Personal information
- Full name: Axel Wilson Arthur Disasi Mhakinis Belho
- Date of birth: 11 March 1998 (age 28)
- Place of birth: Gonesse, France
- Height: 1.91 m (6 ft 3 in)
- Position: Centre-back

Team information
- Current team: Crystal Palace (on loan from Chelsea)
- Number: 5

Youth career
- 2006–2013: Villiers-le-Bel JS
- 2013–2014: USM Senlis
- 2014–2015: Paris FC

Senior career*
- Years: Team / Apps / (Gls)
- 2015–2016: Paris FC II / 19 / (2)
- 2015–2016: Paris FC / 3 / (1)
- 2016–2019: Reims II / 36 / (2)
- 2016–2020: Reims / 45 / (2)
- 2020–2023: Monaco / 99 / (7)
- 2023–: Chelsea / 37 / (3)
- 2025: → Aston Villa (loan) / 7 / (0)
- 2026: → West Ham United (loan) / 14 / (0)
- 2026–: → Crystal Palace (loan) / 3 / (0)

International career
- 2017–2018: France U20 / 3 / (0)
- 2022–2023: France / 5 / (0)

Medal record
Men's football
Representing France
FIFA World Cup
| Runner-up | 2022 Qatar |  |

= Axel Disasi =

French footballer (born 1998)

Axel Wilson Arthur Disasi Mhakinis Belho (born 11 March 1998) is a French professional footballer who plays as a centre-back for club Crystal Palace, on loan from Chelsea.

==Early life==
Axel Wilson Arthur Disasi Mhakinis Belho was born on 11 March 1998 in Gonesse, Val-d'Oise.

==Club career==
===Early career===
As a boy Disasi represented local side Villiers-le-Bel JS from the age of eight, followed by a year at USM Senlis. He then moved to Paris FC in 2014, Disasi made his professional debut for the club in a 1–0 loss to Lens on 11 December 2015. He was later transferred to Reims in 2016.

=== Reims ===
Disasi began playing for the Reims senior team during the 2016- 2017 season in Ligue 2. In the 2017-2018 season Disasi helped Reims win Ligue 2 achieving automatic promotion to Ligue 1. Disasi made 53 appearances for Reims across all competitions.

===Monaco===
On 7 August 2020, Disasi completed a transfer from Reims to Monaco for a fee of €13 million. He signed a five-year contract with the club. On 23 August, Disasi made his debut for Monaco against his former club Reims. He scored a goal as the match ended 2–2. Disasi made 129 appearances in all competitions for Monaco.

===Chelsea===
On 4 August 2023, Disasi signed for Premier League club Chelsea on a six-year contract for a fee of £38.5 million (€45 million). He scored on his debut on 13 August in the 37th minute of a 1–1 draw at home to Liverpool, which was Chelsea's first match of the 2023–24 Premier League. On 18 February 2024, he produced a man of the match performance against title holders Manchester City in a 1–1 away draw by making 16 clearances, the most by a Chelsea player in the league in eight seasons.

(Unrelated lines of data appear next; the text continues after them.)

import Literature.AlgebraicGeometry.HodgeTheory.PencilCircleHomotopy
import Mathlib.LinearAlgebra.Trace
import HarnessLib

/-!
# The figure-eight of a pencil with two critical values is conjugate to the big circle around both

Family `hodge`, layer `Literature/AlgebraicGeometry/HodgeTheory`; proof file (theorems only: no definition, no
named fact, no `sorry`). Written by the literature-typing seat `littype-FH1-2` (g22, cell `hodge-nonav`) for step (3)
of the programme «A₃-TRACE» of the prover seat `hodge-nonav-prover-Bx` (g16) on the binder hN
`SymmetricA3NonCommutation` (`stub_a3NonComm`) of crux K1-B `VeryGeneralSignCommutatorsInHg` of the route
`HodgeConjecture/SignSymmetricPowers` (stmt-HodgeConjecture-19716): hN compares THE rational transports `T₁`, `T₂`
along the two circles `γ₁ : b = (ψ/2)e^{2πiθ}` and `γ₂ : b = ψ - (ψ/2)e^{2πiθ}` of the pencil `b ↦ f + b·g`
(`f = f₁ + a'g₂`, `g = g₀`, `ψ = ψ(a')`) around its two critical values `b = 0` and `b = ψ`, based at the midpoint
`b = ψ/2`; the programme needs `tr(T₁ ≫ T₂) = tr(T)` for the transport `T` along a circle `|b| = R` enclosing both
critical values, and then moves the centre `f₁ + a'g₂` of that circle back to `f₁` (`a' → 0`). This file proves the
underlying plane-topology statements on the tree's carriers.

## The mathematics (AGZV II Part I §2.5, Lemma 2.4 and Fig. 18; Hatcher §1.1 Lemma 1.19; Voisin II §3.1.2)

Let `U(ℂ)` be the base of the universal family of smooth degree-`d` hypersurfaces of `ℙⁿ⁺¹`
(`Motives.UniversalHypersurface.base ℂ n d`; a point `s` is the class of the form `pointForm s`). Fix homogeneous
`f, g` of degree `d`, `ψ ≠ 0` and `R ≥ 3|ψ|/2` such that `f + b·g` is nonsingular for every `b ≠ 0, ψ` with
`|b| ≤ R` (the closed disc of radius `R` of the pencil meets the discriminant only in `b = 0` and `b = ψ`).

* **The loop going round all the critical values is homotopic to the product of the simple loops** (Arnold,
  Gusein-Zade, Varchenko II, Part I §2.5, the paragraph before Lemma 2.4 and Fig. 18 — whence "the classical
  monodromy is the product of the Picard–Lefschetz operators", Lemma 2.4). Concretely (§1–§2 below): the
  straight-line homotopy `C₁(s,θ) = (1-s)·F(θ) + s·(iRψ/|ψ|)e^{2πiθ}` from the figure-eight
  `F = γ₁·γ₂` (in the `Path.trans` schedule: `F(θ) = (ψ/2)e^{4πiθ}` for `θ ≤ 1/2`, `ψ - (ψ/2)e^{4πiθ}` for
  `θ ≥ 1/2`) to the circle of radius `R` started at `iRψ/|ψ|` never meets `0` or `ψ` and stays in `|b| ≤ R`:
  writing `e^{2πiθ} = c + iσ` and dividing by `ψ`, on the first half `Im = c((1-s)σ + sR/|ψ|)` with `σ ≥ 0`, on
  the second half `Im = c(sR/|ψ| - (1-s)σ)` with `σ ≤ 0`; so `Im = 0` forces `c = 0` (and then the real part is
  `< 0`, resp. `> 1`, using `R > |ψ|`) or `s = 0, σ = 0` (real part `1/2`) — `first_re_ne`, `second_re_ne`. A
  rotation `C₂(s,θ) = R e^{2πiθ} e^{i(1-s)arg(iψ)}` (norm `R`) then moves the starting point to `R`.
* **A free homotopy of loops conjugates by the track of the base point** (Hatcher, Lemma 1.19 = the tree's
  `MeridianConj.mk_eq_conj_of_square`, in the pencil form `mk_eq_conj_of_pencilHomotopy` /
  `loopClassUniv_eq_conj_of_pencilHomotopy` of `PencilCircleHomotopy`): hence (§3)
  **`[γ₁·γ₂] = [κ]·[B]·[κ]⁻¹`** in the fundamental groupoid of `U(ℂ)` for every loop `B` with forms
  `f + (Re^{2πiθ})g` at the point `t₁` of `f + Rg`, where `κ` is a path from the midpoint `t₀` to `t₁` all of
  whose forms are `f + b·g` with `b ≠ 0, ψ`, `|b| ≤ R` (`mk_figureEight_eq_conj`, and the same in the indexing
  `loopClassUniv` of the rational transports, `loopClassUniv_figureEight_eq_conj`).
* **Transport** (Voisin II §3.1.2, the monodromy representation is a functor on the fundamental groupoid; the
  tree's `isRatTransport_conj_of_loopClassUniv_eq`, `IsRatTransport.trans`): if `T₁`, `T₂`, `T` are THE rational
  transports of `Rᵏ π_* ℚ` along `γ₁`, `γ₂`, `B` and `K` the one along `κ`, then
  **`T₁ ≫ T₂ = K ≫ T ≫ K⁻¹`** (`figureEight_ratTransport_eq_conj`), in particular
  **`tr(T₁ ≫ T₂) = tr(T)`** (`figureEight_trace_eq`).
* **Moving the centre** (§5, step B5b of the programme, `a' → 0`): the two-direction lift
  `exists_continuousMap_pointForm_eq_add_smul_add_smul` (forms `f + C(x)g + D(x)g'`) gives the two-direction
  homotopy lemmas `mk_eq_conj_of_pencilHomotopy₂` / `loopClassUniv_eq_conj_of_pencilHomotopy₂`, whence
  (`exists_path_movingCentre_conj`): if every `f₁ + (s a')g₂ + (re^{2πiθ})g₀`, `s ∈ [0,1]`, is nonsingular, the
  circle `c₀` of forms `f₁ + (re^{2πiθ})g₀` and the circle `c₁` of forms `f₁ + a'g₂ + (re^{2πiθ})g₀` satisfy
  `[c₀] = [α]·[c₁]·[α]⁻¹` for the segment `α` of forms `f₁ + (t a')g₂ + r g₀`; the rational transports are
  conjugate and have equal traces (`movingCentre_ratTransport_eq_conj`).

Everything is stated on the carriers of `PicardLefschetzNodalForms` / `SymmetricA3NonCommBraid` (`pointForm`,
`loopClassUniv`, `IsRatTransport`, the loop shapes of `SymmetricA3NonCommutation` verbatim with `f := f₁ + a'•g₂`,
`g := g₀`, `ψ := ψ a'`); no new notion is introduced. Nothing here proves hN or HC.

## References

* [ArnoldGuseinzadeVarchenko2012] V. I. Arnold, S. M. Gusein-Zade, A. N. Varchenko, Singularities of Differentiable
  Maps II, Birkhäuser 2012, Part I §2.5 (the loop `τ'` round all the critical values is homotopic to the product
  `τ_μ ⋯ τ_1` of the simple loops, Fig. 18; Lemma 2.4: `h_* = h_1 ⋯ h_μ`), §1.3 (the loops `τ_i`).
* [Hatcher2002] A. Hatcher, Algebraic Topology, CUP 2002, §1.1 Lemma 1.19 (p. 37): a free homotopy of loops
  conjugates by the track of the base point.
* [VoisinHodgeII2003] C. Voisin, Hodge Theory and Complex Algebraic Geometry II, CUP 2003, §3.1.1–3.1.2 (local
  systems and the monodromy representation, functorial in the path), §2.3.1 (loops around critical values).
-/

noncomputable section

====Loan to Aston Villa and Chelsea exile====
On 4 February 2025, Disasi signed for fellow Premier League club Aston Villa on loan for the remainder of the 2024–25 season for an undisclosed fee, reported to be £5m loan fee and wage coverage. He made his Premier League debut against Ipswich Town, in a 1–1 draw at home. On 8 March, he played a man of the match performance against Brentford away in the league, as Villa won 1–0 assisting their hopes of qualifying for European football.

Following his return to Chelsea, Disasi was omitted the squad alongside Raheem Sterling.

====Loan to West Ham United====
On 2 February 2026, Disasi joined West Ham United on loan for the remainder of the 2025–26 season.

====Loan to Crystal Palace====
On 26 August 2026, Disasi joined Crystal Palace on loan for the remainder of the season.

On 12th September 2026, Disasi was shown a red card and sent off for a foul on Ipswich player Jack Clarke.

==International career==
Born in France, Disasi is of Congolese and Angolan descent and was called up to the DR Congo U20s for the 2017 Jeux de la Francophonie.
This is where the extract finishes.